梅佳代の最新の写真集、
『じいちゃんさま』(リトル・モア)は梅佳代の家族たち、なかでもメインはおじいちゃんに焦点を当てた写真集である。
このおじいちゃんのノリのよさは、うらやむべきである。曲がったきゅうりやバナナを頭に載せたりして、どや、おもしろないけ?とばかりに、悪戯っぽい目を輝かす。梅佳代の妹さんが愛・地球博でモリコロがアンテナのようにびよよんとついたカチューシャをしていれば、次のページではおじいちゃんも、それを貸してもらってチーズと微笑む。
しかも梅佳代をはじめとして、お孫さんたちはおじいちゃんが大好き! 妹さんがおじいちゃんに後ろから抱きつき、はげ頭のてっぺんにキスを繰り返し、いっしょのお布団にはいったりと、その熱愛ぶりをこれでもかと見せつけてくれる(笑)
梅佳代の弟さんと白いワンちゃんとのスリーショットでは、手押しの一輪車にのったり、それがひっくりかえったりした写真まで撮られており、じいちゃんさまのサービス精神満開。
しかしこの梅家のひとびとの大物振りをかいま見せてくれるのは、キンチョールが大好きというおじいちゃんのキンチョールシリーズである。トヨエツも負けそうな宣伝効果である。
おじいちゃんは、キンチョールでムシをやっつけるのが大好きなのだ。1匹のムシをやっつけるのに、キンチョールを半分!!使ってしまうそうなのだ。絨毯に出来た染みを拭かねばならない程、執拗にキンチョールシャワーをムシに浴びせるのだ。この太っ腹で豪快な使い方なら、キンチョール関係の人々が泣いて喜びそうなお得意さんであろう。

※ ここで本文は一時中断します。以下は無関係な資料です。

import Literature.NumberTheory.Automorphic.StableCentralizerEquivCM               -- ★ `archStableCentralizerEquiv`, `coe_archStableCentralizerEquiv_eq_of_conj_eq`, `isUnit_map_of_det_ne_zero`
import Literature.NumberTheory.Automorphic.UnitaryGroupArchimedeanPlaces            -- ★ `archLocal`, `archPiEquivCM`, `evalC`
import Literature.NumberTheory.Automorphic.OrbitalMeasureQuotientOfPoint             -- ★ `continuous_mulAutConj`, `subgroupCongrHomeomorph`, (W)(C)-at-a-point lemmas
import Literature.MeasureTheory.Group.InvariantQuotientTransport                    -- ★ `subgroupCongrHomeomorph`
import Literature.MeasureTheory.Group.InvariantQuotientPiNormalized                 -- ★ `subgroupPiCoords`
import HarnessLib

/-!
# R90-TF ∕ S2 «Ch. 12 archimedean block» — `R90S2ArchLocalTorusTransport`: the LOCAL stable-centraliser isomorphisms `Z(δ₁) ≃ₜ* Z(δ₂)` on `U(σ_w H)(ℂ)` and
# their compatibility with ★ `archStableCentralizerEquiv` along ★ `archPiEquivCM` (orbital-product road FILE 3a, the algebra of print's measure transport)

Cell `pub/hodgecm-mathlib`, HCML Track R90-TF, section S2 (base `R90-C11`), crux h413 = `stmt-HodgeConjecture-24833`, route of record `HCCMUnconditional`; prover seat
LH4-p05 (g11) (S2 desk K2E1b-plan (g8) deal 2026-09-05T02:23:15Z (4) «FILE 3»); lane `--supports stmt-HodgeConjecture-24833 --as helper` (`--kind definition`: two
`ContinuousMulEquiv`s are DEFINED).  Conventions of ★ `R90S2ArchOrbitalProductOfWeilForm`: no socket, no instance, no notation, no `sorry`, default heartbeats.

## WHY
T2's archimedean measure convention is (W) «`m_∞ [γ] = dν ∕ dt_γ`» + (C) «`t` is transported along ★ `archStableCentralizerEquiv` under stable conjugacy»
(★ `TransferFactsCanonical` :645–:660).  To turn it into the PRODUCT clause of ★ CARD 3 `isArchStablyNull_of_place` (FILE 3b `R90S2ArchProductFamilyOfQuotient`)
one needs the LOCAL twin of the transport at every complex place `w` and the fact that the global transport IS the product of the local ones in the coordinates
`e = archPiEquivCM`.  Everything here is algebra∕topology (no measure is moved yet):
* `isRegularElt_archPiEquivCM` — the components `γ_w = (e γ)_w ∈ U(σ_w H)(ℂ)` of a regular `γ ∈ G_∞` are regular (`charpoly (γ_w) = σ_w (charpoly γ)` is separable).
* `archLocalStableCentralizerEquiv hH hc h₁ : Z(δ₁) ≃ₜ* Z(δ₂)` for `δ₁ ∼st δ₂` in `U(σ_w H)(ℂ)` (conjugate in `GL_N(ℂ)`, ★ LETTER #4 §5 currency), `δ₁` regular:
  ★ `Corresponds.centralizerContinuousEquiv` with the commutative-commutant hypothesis discharged by separability over `ℂ`; `coe_…_eq_of_conj_eq` — it is
  conjugation by ANY `GL_N(ℂ)`-conjugator (conjugator independence); `subgroupCongrHomeomorph_conj_comp_…` — composing with an inner conjugation of
  `U(σ_w H)(ℂ)` gives the transport to the conjugate (the cocycle law the local torus measures of FILE 3b inherit).
* `archCentralizerPiEquiv H γ : Z(γ) ≃ₜ* ∏_w Z(γ_w)` — the centraliser of `γ` in `G_∞` IS the product of the local centralisers along `e`
  (`coe_archCentralizerPiEquiv_apply` rfl; `= subgroupPiCoords ∘ subgroupCongrHomeomorph e` definitionally, the two spellings of ★ `InvariantQuotientTransport` ∕
  ★ `InvariantQuotientPiNormalized`).
* `archCentralizerPiEquiv_archStableCentralizerEquiv` — **THE GLOBAL TRANSPORT IS THE PRODUCT OF THE LOCAL ONES**: for `γ ↔ γ'` regular,
  `archCentralizerPiEquiv γ' ∘ archStableCentralizerEquiv = (∏_w archLocalStableCentralizerEquiv_w) ∘ archCentralizerPiEquiv γ` (both sides are conjugation by
  an ambient conjugator `y ∈ GL_N(L ⊗ ℝ)` resp. by its components `GL_N(ev_w) y`).

HONEST LABEL: algebraic plumbing for the measure convention; pays no printed input; HC_CM is proved only modulo the 7 printed citations (2 remaining named inputs:
hLiu418 = `stmt-HodgeConjecture-24832`, h413 = `stmt-HodgeConjecture-24833`) until rung 0 closes.  Count-neutral.

References: [Rogawski1990] §1.7 p. 6, §3.1 p. 19, §4.3 pp. 43–44; [LanglandsShelstad1987] §1.3–1.4; [Shelstad1979] §4 p. 20; [BorelJacquet1979] §4.1.
-/

set_option autoImplicit false
set_option linter.dupNamespace false  -- the route namespace `Summit.HodgeConjecture.HodgeConjecture.…` repeats a component by design (as ★ FILE 1)

noncomputable section

open MeasureTheory NumberField NumberField.InfinitePlace
open scoped Matrix MatrixGroups Classical
open Literature.NumberTheory.Automorphic Literature.NumberTheory.Automorphic.UnitaryGroup
open Literature.NumberTheory.Rogawski1990
open Literature.LinearAlgebra.Matrix
open Literature.MeasureTheory.Group

namespace Summit.HodgeConjecture.HodgeConjecture.R90.S2

/-! ## §1 Regular components and the local commutant -/

section Local

variable {L : Type} [Field L] [NumberField L] [IsCMField L] {N : ℕ} (H : Matrix (Fin N) (Fin N) L)

/-- The underlying invertible matrix of the component `(e γ)_w` is `GL_N(ev_w) γ` (definitional read-back of ★ `archPiEquivCM`). [folklore] -/
theorem coe_archPiEquivCM_eq_map_evalC (γ : ↥(arch (↥(maximalRealSubfield L)) L (IsCMField.complexConj L) N H)) (w : {w : InfinitePlace L // w.IsComplex}) :
    ((archPiEquivCM L H (N := N) γ w : ↥(archLocal L N H w)) : GL (Fin N) ℂ) =
      Matrix.GeneralLinearGroup.map (evalC L w) (γ : GL (Fin N) (mixedEmbedding.mixedSpace L)) :=
  rfl

/-- **The components of a regular element are regular**: `charpoly ((e γ)_w) = ev_w (charpoly γ)` is separable. [cite: Rogawski1990, §3.1 p. 19] -/
theorem isRegularElt_archPiEquivCM (γ : ↥(arch (↥(maximalRealSubfield L)) L (IsCMField.complexConj L) N H))
    (hγ : IsRegularElt (γ.val : GL (Fin N) (mixedEmbedding.mixedSpace L))) (w : {w : InfinitePlace L // w.IsComplex}) :
    IsRegularElt ((archPiEquivCM L H (N := N) γ w : ↥(archLocal L N H w)) : GL (Fin N) ℂ) := by
  rw [isRegularElt_iff, coe_archPiEquivCM_eq_map_evalC]
  change (((γ : GL (Fin N) (mixedEmbedding.mixedSpace L)) : Matrix (Fin N) (Fin N) (mixedEmbedding.mixedSpace L)).map
    (evalC L w)).charpoly.Separable
  rw [Matrix.charpoly_map]
  exact hγ.map
/-! ## §1 The row letter at the flat point is linear-bounded in the generator size -/

section RowLetter

variable (ι J : Type) [Fintype ι] [Fintype J]

/-- THE ROW LETTER AT THE FLAT POINT, IN CLOSED FORM: with `r_B = g = 0`, `expRowLetter κ r 0 0 = κer·(|ι| + |ι|³) + |ι|²|J|·(κer)²` (file 5's `p₀ = κ_e e r`, `q₀ = 0` in
dag-n15-w3's `curvRowLetter`). [folklore] -/
theorem expRowLetter_flat_eq (κ r : ℝ) :
    expRowLetter ι J κ r 0 0 =
      κ * Real.exp 1 * r * ((Fintype.card ι : ℝ) + (Fintype.card ι : ℝ) ^ 3) + (Fintype.card ι : ℝ) ^ 2 * (Fintype.card J : ℝ) * (κ * Real.exp 1 * r) ^ 2 := by
  unfold expRowLetter curvRowLetter
  ring

/-- THE ROW LETTER AT THE FLAT POINT IS LINEAR-BOUNDED IN `r ∈ [0, 1]`: `expRowLetter κ r 0 0 ≤ r·(κe(|ι| + |ι|³) + |ι|²|J|κ²e²)` (`(κer)² ≤ κ²e²·r` for `r ≤ 1`) — so the
knit's Neumann smallness is a SMALL-FIELD condition. [folklore] -/
theorem expRowLetter_flat_le {κ r : ℝ} (hκ : 0 ≤ κ) (hr0 : 0 ≤ r) (hr1 : r ≤ 1) :
    expRowLetter ι J κ r 0 0 ≤
      r * (κ * Real.exp 1 * ((Fintype.card ι : ℝ) + (Fintype.card ι : ℝ) ^ 3) + (Fintype.card ι : ℝ) ^ 2 * (Fintype.card J : ℝ) * (κ * Real.exp 1) ^ 2) := by
  rw [expRowLetter_flat_eq]
  have hκe : 0 ≤ κ * Real.exp 1 := mul_nonneg hκ (Real.exp_nonneg 1)
  have hsq : (κ * Real.exp 1 * r) ^ 2 ≤ (κ * Real.exp 1) ^ 2 * r := by
    rw [mul_pow, sq r]
    calc (κ * Real.exp 1) ^ 2 * (r * r) ≤ (κ * Real.exp 1) ^ 2 * (r * 1) := by gcongr
      _ = (κ * Real.exp 1) ^ 2 * r := by rw [mul_one]
  have hcard : 0 ≤ (Fintype.card ι : ℝ) ^ 2 * (Fintype.card J : ℝ) := by positivity
  nlinarith [mul_le_mul_of_nonneg_left hsq hcard]

/-- The slope of §1's linear bound is nonnegative (for `κ ≥ 0`). [folklore] -/
theorem expRowLetter_flat_slope_nonneg {κ : ℝ} (hκ : 0 ≤ κ) :
    0 ≤ κ * Real.exp 1 * ((Fintype.card ι : ℝ) + (Fintype.card ι : ℝ) ^ 3) + (Fintype.card ι : ℝ) ^ 2 * (Fintype.card J : ℝ) * (κ * Real.exp 1) ^ 2 := by
  have := Real.exp_nonneg 1
  positivity

/-- The slope is MONOTONE in the basis constant `κ ≥ 0` (used with file 6's `κ_e ≤ √|κ|`). [folklore] -/
theorem expRowLetter_flat_slope_mono {κ κ' : ℝ} (hκ : 0 ≤ κ) (hκκ' : κ ≤ κ') :
    κ * Real.exp 1 * ((Fintype.card ι : ℝ) + (Fintype.card ι : ℝ) ^ 3) + (Fintype.card ι : ℝ) ^ 2 * (Fintype.card J : ℝ) * (κ * Real.exp 1) ^ 2 ≤
      κ' * Real.exp 1 * ((Fintype.card ι : ℝ) + (Fintype.card ι : ℝ) ^ 3) + (Fintype.card ι : ℝ) ^ 2 * (Fintype.card J : ℝ) * (κ' * Real.exp 1) ^ 2 := by
  have he := Real.exp_nonneg 1
  have h1 : κ * Real.exp 1 ≤ κ' * Real.exp 1 := mul_le_mul_of_nonneg_right hκκ' he
  have h0 : 0 ≤ κ * Real.exp 1 := mul_nonneg hκ he
  gcongr

end RowLetter

/-! ## §2 The non-abelian datum: `𝔄 = M_N(ℂ)`, `Zc μ = ad_{A_μ}`, `A_μ ∈ 𝔲(N)` constant -/

section Adjoint

variable {d : ℕ} (L : ℕ) [NeZero L]
variable {n : Type} [Fintype n] [DecidableEq n] {κ : Type} [Fintype κ] [DecidableEq κ] (e : Matrix n n ℂ ≃L[ℝ] (κ → ℝ))
import Summits.Ventures.PackingBounds.Energy.FivePointCubic
import Summits.Ventures.PackingBounds.Configurations.FivePointConfigs
import HarnessLib

/-!
# Five points on `S²`, potential `(1+⟪x,y⟫)³`: the two-sided statement

Framing: lottery ticket; floor = certified bounds/negative ranges. Venture `PackingBounds`, cell
`pub-packcert`, energy family E3PT (pub-packcert-energy gen 13).

Combines the kernel-checked sharp three-point bound `FivePointCubic.ck3_five_points`
(`Σ_{x ≠ y} (1+⟪x,y⟫)³ ≥ 51/4` for every five unit vectors of `ℝ³`) with the explicit triangular bipyramid
`Config.Bipyramid.pts` (inner products `-1, -1/2, 0`): the minimum is exactly `51/4` (ordered pairs),
attained by the triangular bipyramid.
-/

noncomputable section

open Finset
open scoped RealInnerProductSpace

namespace Summit.Ventures.PackingBounds.Energy.FivePointCubic

open Summit.Ventures.PackingBounds.Config

/-- The triangular bipyramid has `(1+t)³`-energy `51/4` (ordered pairs: `2·(0 + 3·1) + 3·(2·1 + 2·(1/8))`). -/
theorem bipyramid_ck3_energy :
    ∑ x ∈ Bipyramid.pts, ∑ y ∈ Bipyramid.pts.erase x, (1 + inner ℝ x y) ^ 3 = 51 / 4 := by
  have e := Bipyramid.energy_pts (fun t : ℝ => (1 + t) ^ 3)
  rw [e]
  norm_num

/-- **Five points on `S²`, potential `(1+⟪x,y⟫)³`, two-sided:** the least value of `Σ_{x ≠ y} (1+⟪x,y⟫)³`
over five unit vectors of `ℝ³` is `51/4`, attained by the triangular bipyramid. -/
theorem ck3_five_points_isLeast :
    IsLeast {E : ℝ | ∃ C : Finset (EuclideanSpace ℝ (Fin 3)), C.card = 5 ∧ (∀ x ∈ C, ‖x‖ = 1) ∧
      E = ∑ x ∈ C, ∑ y ∈ C.erase x, (1 + inner ℝ x y) ^ 3} (51 / 4) := by
  refine ⟨⟨Bipyramid.pts, Bipyramid.card_pts, Bipyramid.norm_pts, bipyramid_ck3_energy.symm⟩, ?_⟩
  rintro E ⟨C, h5, hC, rfl⟩
  simpa using ck3_five_points C hC h5

end Summit.Ventures.PackingBounds.Energy.FivePointCubic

キンチョールの関係者の方々は泣いて喜ぶだろうが、梅家のひとびとは内心心穏やかでないのでは・・・という予測は見事に外れる。1匹の蟻をキンチョールを半分使ってやっつける、というコメントを、梅佳代は、可愛くってしょうがないと、さもいとおしそうに書いているのだ。人間のスケールがちがう。
せせこましい現代人の思惑なんか束にしてまたいでしまう梅佳代のお茶目な大物感は、このおじいちゃんの血を引き継いでいるからなのだ! この爺にして、この孫娘あり! 梅佳代のルーツを知る上では欠かせない写真集である。観る人だれもを笑顔にするウメカヨ写真は、一緒に居るだけで、その挙動を見ているだけで幸せになる「じいちゃんさま」と、彼をとりまくゆかいな人々との暮らしが原点だったのだ。
そうそう、梅佳代の実家のお家の素晴らしさも、とくとご覧下さい。